You're just talking about the semantic term itself? I mean there would be a group of people who start working together and growing organically... because of the gain in efficiency through individual specialization. So idk what you're saying. They would produce and sell things to others. No regulations mean that they could obfuscate the negative externalities to the best of their abilities if they wanted to go for straight profit.
It's not just semantics. A "corporation" is a very specific thing which operates in a certain way because of the way it is defined legally. Without the legal fiction of the "corporation" groups of people could (and would) still cooperate to form businesses, but now the individual owners would not be artificially shielded from legal liability for the outcomes of the businesses actions.

IOW, if you, me and 10 other people get together, start a business as a "partnership" and build a bridge that collapses and kills a bunch of people, each of us, as owners, can be held liable individually for the damage/deaths involved. If we form a corporation, references to "piercing the corporate veil" aside, none of us stand to lose anything more than the amount we invested in the corporation. "Corporations" where created specifically to enable businesses to have larger numbers of owners ("investors"), and part of that was achieved by placing that artificial limit on the liability of the individual owners[1]. The reason for this was nominally a Good Thing, because it allowed larger businesses that could take on risks that smaller businesses would not be able to handle. But one can certainly question if that trade-off was justified... and as I argued before, as a distortion of true "free market" principles, this construct would not exist in a world which strictly held to pure laissez-faire / free-market capitalist ideals.

That said, I will say that there is a semantic aspect to all of this... the term "corporation" has a particular legal meaning in modern times, but the word in the popular vernacular, it is used differently in different parts of the world, and the meaning has changed over time. So just to be clear, when I say "corporation" I specifically mean the modern shared-stock / limited-liability corporation which is a legal fiction created by the State, upon registration by the owners.

[1]: https://en.wikipedia.org/wiki/Corporation#Limited_liability

Thanks mindcrime, that's a really interesting answer. It is fair to say that some things normally associated with capitalism depend on growth, e.g. equities.
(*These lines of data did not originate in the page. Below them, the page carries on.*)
import Summits.MatrixMultiplication.MatrixMultiplication.Theorems.AbelianSTPPCensusTAStatDefs
import Summits.MatrixMultiplication.MatrixMultiplication.Theorems.AbelianSTPPCensusTC3StatData
import Summits.MatrixMultiplication.MatrixMultiplication.Theorems.AbelianSTPPCensusTC3GainTable240
import Summits.MatrixMultiplication.MatrixMultiplication.Theorems.AbelianSTPPCensusTAStatKMemberX

/-!
# T_C static certificate, range `3004 … 3192`: theory's t*-indexed linear checker with the k-member bucket-descent tree at `τ = 12/5` (definitions)

Cell mm-stpp (rung F-M1), tier T_C = «beat `2.4`»; successor kernel item of the closed crux item stmt-MatrixMultiplication-19191, seat mm-stpp-vp-p2 (gen 6); third T_C range after `AbelianSTPPCensusLeafTC3003Closed.lean` (vp-p2 gen 5, universe `3003`, kmax 8, where the single-parameter tree ends: first uncovered order `3004`; with any kmax the single-parameter tree stops at `3127`, cell `(12,12,13)`, bucket `[139,155]`).  This file is
theory g12's `AbelianSTPPCensusTAStatDDefs.lean` (fourth T_A range; design `AbelianSTPPCensusTAStatDefs.lean`, theory g11) with the range constants and the gain
exchanged — universe `Mtop = 3192`, orders `lo = 3004 … 3192`, table `TC3StatData.E` (42 levels × 71 buckets), gains `ShapeCert.gainOfTCZ`
(`AbelianSTPPCensusTC3GainTable240.lean`), budget parameter of a bucket = its lower end (`tp = tb`) — and ONE structural change: the fallback of a failing one-member
`cover` in the bucket walk is the k-member bucket-descent TREE WITH SEVERAL GRYNKIEWICZ PARAMETERS PER NODE `TAStatKM.coverKX` of `AbelianSTPPCensusTAStatKMemberX.lean` (vp-p2 gen 6; extra entries `xrow`, levels `≥ ix0`, buckets `≥ jx0`) (at most `kmax = 9` explicit members;
the bucket lists `TC3StatData.M2` are complete for EVERY bucket, checked by `m2V`), i.e. the walk is `TAStatKM.walk4`.  The data-free parts (`TAStat.tm`, `e0`, `domP`,
`leP`, `leW`, `vpI`, `p1I`, `p2I`, `p3I`, `piece`, `pcs`, `vpCand`, `vpThresh`, `cover`; `TAStat2M.tiOK`; `TAStatKM.testKX/goI/treeKX/rootKX/coverKX/walk4`) are reused by name.
Exact integer twin: seat twin/tastat8.py (run `tc_3192_60_K9_x`, `JOB_K=9`, bucket parameter `TB[j]` plus the extra parameters `[112, 104, 96, 88, 80]` at levels `≥ 30`, buckets `≥ 60`: all 834489 (shape, bucket) cells of the orders `3004 … 3192` pass,
103 of them through the tree with 1982561 tree nodes in all; the hypothesis set itself ends at `3193`: `(12,12,13)⁶ + (12,12,12) + (11,11,11)` is `SieveAdmissible 3193 ∧ U11G 3193 ∧ E3Adm 3193` and beats `12/5` (`AbelianSTPPCensusTCWall3193.lean`, `TCWall.tcStaticHypotheses_hold_at_3193`)).
Soundness: `AbelianSTPPCensusTC3Stat{Rows,Rows2,Sound}.lean`; kernel evaluations `…TC3StatDom*/Ck*`; leaf `AbelianSTPPCensusLeafTC3192Closed.lean` (`noAbelianSTPPHostUpTo_240_3192`).
WHAT THIS IS NOT: no statement about STPP families or `ω` — arithmetic on shape lists only; nothing about orders `> 3192` or `< 3004`.
-/

set_option linter.dupNamespace false
set_option autoImplicit false

namespace Summit.MatrixMultiplication.MatrixMultiplication.Theorems.TC3Stat

open TECert (tableOK vol us)
open ShapeCert (gainOfTCZ D)
open TC3StatData (E VL TB M2 M2F XR nl nb)
open TAStat (tm Entry e0 domP leP leW vpI p1I p2I p3I piece pcs vpCand vpThresh cover)

/-! ## Parameters -/

/-- Largest order of the certificate (= the order of the single-member table defining the candidate shapes). -/
def Mtop : ℕ := 3192
/-- Least order of this range (orders `≤ 3003`: `noAbelianSTPPHostUpTo_240_3003`). -/
def lo : ℕ := 3004
/-- Number of sub-intervals of orders on which the vM bound is re-checked by endpoint evaluation when one interval does not suffice. -/
def J : ℕ := 12
/-- Largest number of explicit members in a tree node (the maximal member and `kmax − 1` companions). -/
def kmax : ℕ := 9

/-! ## Candidate shapes (sorted), levels and buckets -/

/-- The sorted candidate shapes `(a, b, c)`, `a ≤ b ≤ c`, of volume exactly `V`, passing `TECert.tableOK` at order `Mtop`
(`a ≤ 14`, `b ≤ 56` suffice since `15³ = 3375 > Mtop` and `57² = 3249 > Mtop`). -/
def triplesS (V : ℕ) : List (ℕ × ℕ × ℕ) :=
  (List.range 14).flatMap fun a' =>
    if V % (a' + 1) = 0 then
      (List.range 56).filterMap fun b' =>
        if a' ≤ b' ∧ V / (a' + 1) % (b' + 1) = 0 ∧ b' + 1 ≤ V / (a' + 1) / (b' + 1) ∧
            tableOK Mtop (a' + 1) (b' + 1) (V / (a' + 1) / (b' + 1)) = true then
          some (a' + 1, b' + 1, V / (a' + 1) / (b' + 1))
        else none
    else []

/-- level of a volume: the first index `i` with `V ≤ VL[i]` (`VL.length` if none). -/
def levOf (V : ℕ) : ℕ := VL.findIdx fun vl => decide (V ≤ vl)

/-- bucket of a parameter `t ≥ 1`: the last index `j` with `TB[j] ≤ t` (computed as (first index with `t < TB[j]`) − 1). -/
def bucketOf (t : ℕ) : ℕ := (TB.findIdx fun b => decide (t < b)) - 1

/-- lower end `TB[j]` of bucket `j` (default `1000` beyond the list, which keeps `tb` monotone and below `10⁶` everywhere — the form the tree's soundness consumes) -/
def tb (j : ℕ) : ℕ := TB.getD j 1000

/-- budget parameter of bucket `j`: in this range the bucket's own lower end `TB[j]` (the `TP`-clauses of `monoOK` hold trivially) -/
def tp (j : ℕ) : ℕ := tb j

/-- second-member list of bucket `j` (default `[]`) -/
def m2l (j : ℕ) : List (ℕ × ℕ × ℕ) := M2.getD j []

/-- list flag of bucket `j` (default `false`): `M2[j]` is complete for the bucket (here every bucket `< nb`) -/
def m2f (j : ℕ) : Bool := M2F.getD j false

/-! ## The table entries -/

/-- entry `(i, j)` of the table -/
def ent (i j : ℕ) : Entry := (E.getD i []).getD j e0

/-- the table row of the level of a volume `V`, as a function of the bucket (read by the tree at every bucket it visits) -/
def rowOf (V : ℕ) (j : ℕ) : Entry := (E.getD (levOf V) []).getD j e0

/-- first level carrying extra U11-G parameters -/
def ix0 : ℕ := 30
/-- first bucket carrying extra U11-G parameters -/
def jx0 : ℕ := 60

/-- the extra U11-G entries `(t′, gW′, wW′)` of level `i`, bucket `j` (empty below level `ix0` or bucket `jx0`) -/
def xrow (i j : ℕ) : List (ℕ × ℕ × ℕ) := if ix0 ≤ i ∧ jx0 ≤ j then (XR.getD (i - ix0) []).getD (j - jx0) [] else []

/-- the extra entries read by the tree for a maximal member of volume `V` (the level of `V`), as a function of the bucket -/
def xrowOf (V : ℕ) (j : ℕ) : List (ℕ × ℕ × ℕ) := xrow (levOf V) j

/-- U11-G domination of a shape (gain `g`, volume `V`, pair-product sum `p`) along a table row from bucket `j` on, each entry read at its own bucket
budget parameter `t = TP[j]`: `V < t·p` and `g·wW ≤ gW·(t·p − V)`. -/
def domWrow (g V p : ℕ) : List Entry → ℕ → Bool
  | [], _ => true
  | e :: es, j => Nat.blt V (tp j * p) && Nat.ble (g * e.2.2.2) (e.2.2.1 * (tp j * p - V)) && domWrow g V p es (j + 1)

/-- domination of one sorted candidate shape `x` of volume `V` (gain `g`): vM at its own (level, bucket), U11-G at its own level and every bucket
from its own on. -/
def domX (V g : ℕ) (x : ℕ × ℕ × ℕ) : Bool :=
  domP g (us x) ((E.getD (levOf V) []).getD (bucketOf (tm x)) e0) &&
    domWrow g V (us x) ((E.getD (levOf V) []).drop (bucketOf (tm x))) (bucketOf (tm x))

/-- every sorted candidate shape of the volumes `V, …, V + n − 1` is dominated (`domX`) -/
def domV : ℕ → ℕ → Bool
  | 0, _ => true
  | n + 1, V => (triplesS V).all (domX V (gainOfTCZ V)) && domV n (V + 1)

/-- domination of a shape (gain `g`, volume `V`, pair-product sum `p`) at every extra entry `(t′, gW′, wW′)` of a list: `V < t′·p` and
`g·wW′ ≤ gW′·(t′·p − V)`. -/
def domXTrow (g V p : ℕ) (xs : List (ℕ × ℕ × ℕ)) : Bool :=
  xs.all fun e => Nat.blt V (e.1 * p) && Nat.ble (g * e.2.2) (e.2.1 * (e.1 * p - V))

/-- domination of one sorted candidate shape `x` of volume `V` (gain `g`) at the extra entries of level `i`, every bucket `≥ jx0` from that of `tm x` on -/
def domXT (i V g : ℕ) (x : ℕ × ℕ × ℕ) : Bool :=
  (List.range (nb - jx0)).all fun j' => Nat.blt (jx0 + j') (bucketOf (tm x)) || domXTrow g V (us x) (xrow i (jx0 + j'))

/-- … at the extra entries of EVERY level `≥ ix0` whose volume bound covers `V` -/
def domXTall (V g : ℕ) (x : ℕ × ℕ × ℕ) : Bool :=
  (List.range (nl - ix0)).all fun i' => Nat.blt (VL.getD (ix0 + i') 0) V || domXT (ix0 + i') V g x

/-- every sorted candidate shape of the volumes `V, …, V + n − 1` is dominated at the extra entries (`domXTall`) -/
def domXTV : ℕ → ℕ → Bool
  | 0, _ => true
  | n + 1, V => (triplesS V).all (domXTall V (gainOfTCZ V)) && domXTV n (V + 1)

/-- the extra entries have parameters `≥ 3` and positive denominators -/
def xdenOK : Bool :=
  (List.range (nl - ix0)).all fun i' => (List.range (nb - jx0)).all fun j' =>
    (xrow (ix0 + i') (jx0 + j')).all fun e => Nat.ble 3 e.1 && Nat.ble 1 e.2.2

/-- Structural facts about the data, all checked by evaluation: every row has `nb` entries; all denominators are positive; the vM fraction is
monotone in the level and in the bucket, the U11-G fraction is monotone in the level; `TB[0] = 1`, `TB` is increasing with `TB[j+1] ≤ 2·TB[j]`
and (`TB[j] ≤ 1` or `TB[j+1] ≤ TB[j]²`); `TP[j] = TB[j]` or `19 ≤ TP[j]`, and `TP[j] ≤ TB[j]`. -/
def monoOK (nl nb : ℕ) : Bool :=
  Nat.beq (tb 0) 1 &&
  (List.range nl).all (fun i => Nat.beq (E.getD i []).length nb &&
    (List.range nb).all (fun j =>
      Nat.ble 1 (ent i j).2.1 && Nat.ble 1 (ent i j).2.2.2 &&
      (Nat.ble (nl - 1) i || (leP (ent i j) (ent (i + 1) j) && leW (ent i j) (ent (i + 1) j))) &&
      (Nat.ble (nb - 1) j || leP (ent i j) (ent i (j + 1))))) &&
  (List.range nb).all (fun j => Nat.blt (tb j) (tb (j + 1)) && Nat.ble (tb (j + 1)) (2 * tb j) &&
    (Nat.ble (tb j) 1 || Nat.ble (tb (j + 1)) (tb j * tb j)) &&
    (Nat.beq (tp j) (tb j) || Nat.ble 19 (tp j)) && Nat.ble (tp j) (tb j))

/-! ## The checks (data-free parts reused from `TAStat`) -/

/-- Walk the buckets `j, j+1, …` of a table row (the row dropped to index `j`) for a maximal member (gain `g`, pair-product sum `p`, volume `V`, excess `d`,
smallest size `al`, least pair product `tl`) whose own bucket is `j0`: `TAStatKM.walk4` with this range's data — escape by `tiOK V (TB[j])`, else the
one-member `cover` at `t = TB[j]` or the multi-parameter k-member tree `TAStatKM.coverKX` (complete bucket lists `M2`, full row `rowOf V`, extra entries
`xrowOf V`, at most `kmax` explicit members). -/
def walk (g p V d al tl L H j0 : ℕ) (row : List Entry) (j : ℕ) : Bool :=
  TAStatKM.walk4 tb m2l gainOfTCZ (rowOf V) (xrowOf V) tp g p V d al tl kmax L H j0 row j

/-- The check of one sorted candidate shape `x` of volume `V` (gain `g`) as the maximal-volume member, for the orders `max(Lo, V+1) … Hi` (an order sub-range `[Lo, Hi]` of `[lo, Mtop]`; tree-heavy volumes are kernel-checked on several sub-ranges) and all
buckets from that of `x.1·x.2.1` on (smallest size `x.1`, least pair product `x.1·x.2.1` for the tree's `l`-source test). -/
def checkShape (Lo Hi V g : ℕ) (x : ℕ × ℕ × ℕ) : Bool :=
  Nat.blt Hi (max Lo (V + 1)) ||
    walk g (us x) V (2 * us x - (x.1 + x.2.1 + x.2.2)) x.1 (x.1 * x.2.1) (max Lo (V + 1)) Hi (bucketOf (x.1 * x.2.1))
      ((E.getD (levOf V) []).drop (bucketOf (x.1 * x.2.1))) (bucketOf (x.1 * x.2.1))

/-- every sorted candidate shape of the volumes `V, …, V + n − 1` passes `checkShape` on the orders `[Lo, Hi]` -/
def checkV (Lo Hi : ℕ) : ℕ → ℕ → Bool
  | 0, _ => true
  | n + 1, V => (triplesS V).all (checkShape Lo Hi V (gainOfTCZ V)) && checkV Lo Hi n (V + 1)

/-- completeness of the second-member lists on the volumes `V, …, V + n − 1`: every sorted candidate shape whose bucket is flagged is listed there -/
def m2V : ℕ → ℕ → Bool
  | 0, _ => true
  | n + 1, V => (triplesS V).all (fun x => !(m2f (bucketOf (x.1 * x.2.1))) || (m2l (bucketOf (x.1 * x.2.1))).elem x) && m2V n (V + 1)

/-! ## Specification vocabulary of the soundness proof (checker-internal predicates, no claims) -/

/-- Sorted candidate shapes: `1 ≤ a ≤ b ≤ c` and the single-member table at order `Mtop`. [bookkeeping] -/
def SCand (x : ℕ × ℕ × ℕ) : Prop :=
  1 ≤ x.1 ∧ x.1 ≤ x.2.1 ∧ x.2.1 ≤ x.2.2 ∧ tableOK Mtop x.1 x.2.1 x.2.2 = true

end Summit.MatrixMultiplication.MatrixMultiplication.Theorems.TC3Stat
On the topic of corporations, I can see the point about liability. There could be a world without corporations, and instead use partnerships with pass through liability. I wouldn't take that trade though, because if anything the world needs more innovation, and for the most part the liabilities are financial, and the counterparties are aware of the risk. Some liabilities do seem unfair to limit liability, for example environmental ones, because it hurts people who never agreed to assume any of the risk.

It is fair to say that some things normally associated with capitalism depend on growth, e.g. equities.

Yeah, I think that's true. If people expect perpetual growth, that seems to imply constantly growing revenue, which would seem to imply the need for constantly growing consumption, which would seem to imply the need for perpetual population growth, etc. My only point is that capitalism, in "textbook form" at least, doesn't specifically demand that. Now, maybe it's an inevitable emergent aspect of capitalism... I honestly don't know. Whether or not that is the case would be an interesting thing to research.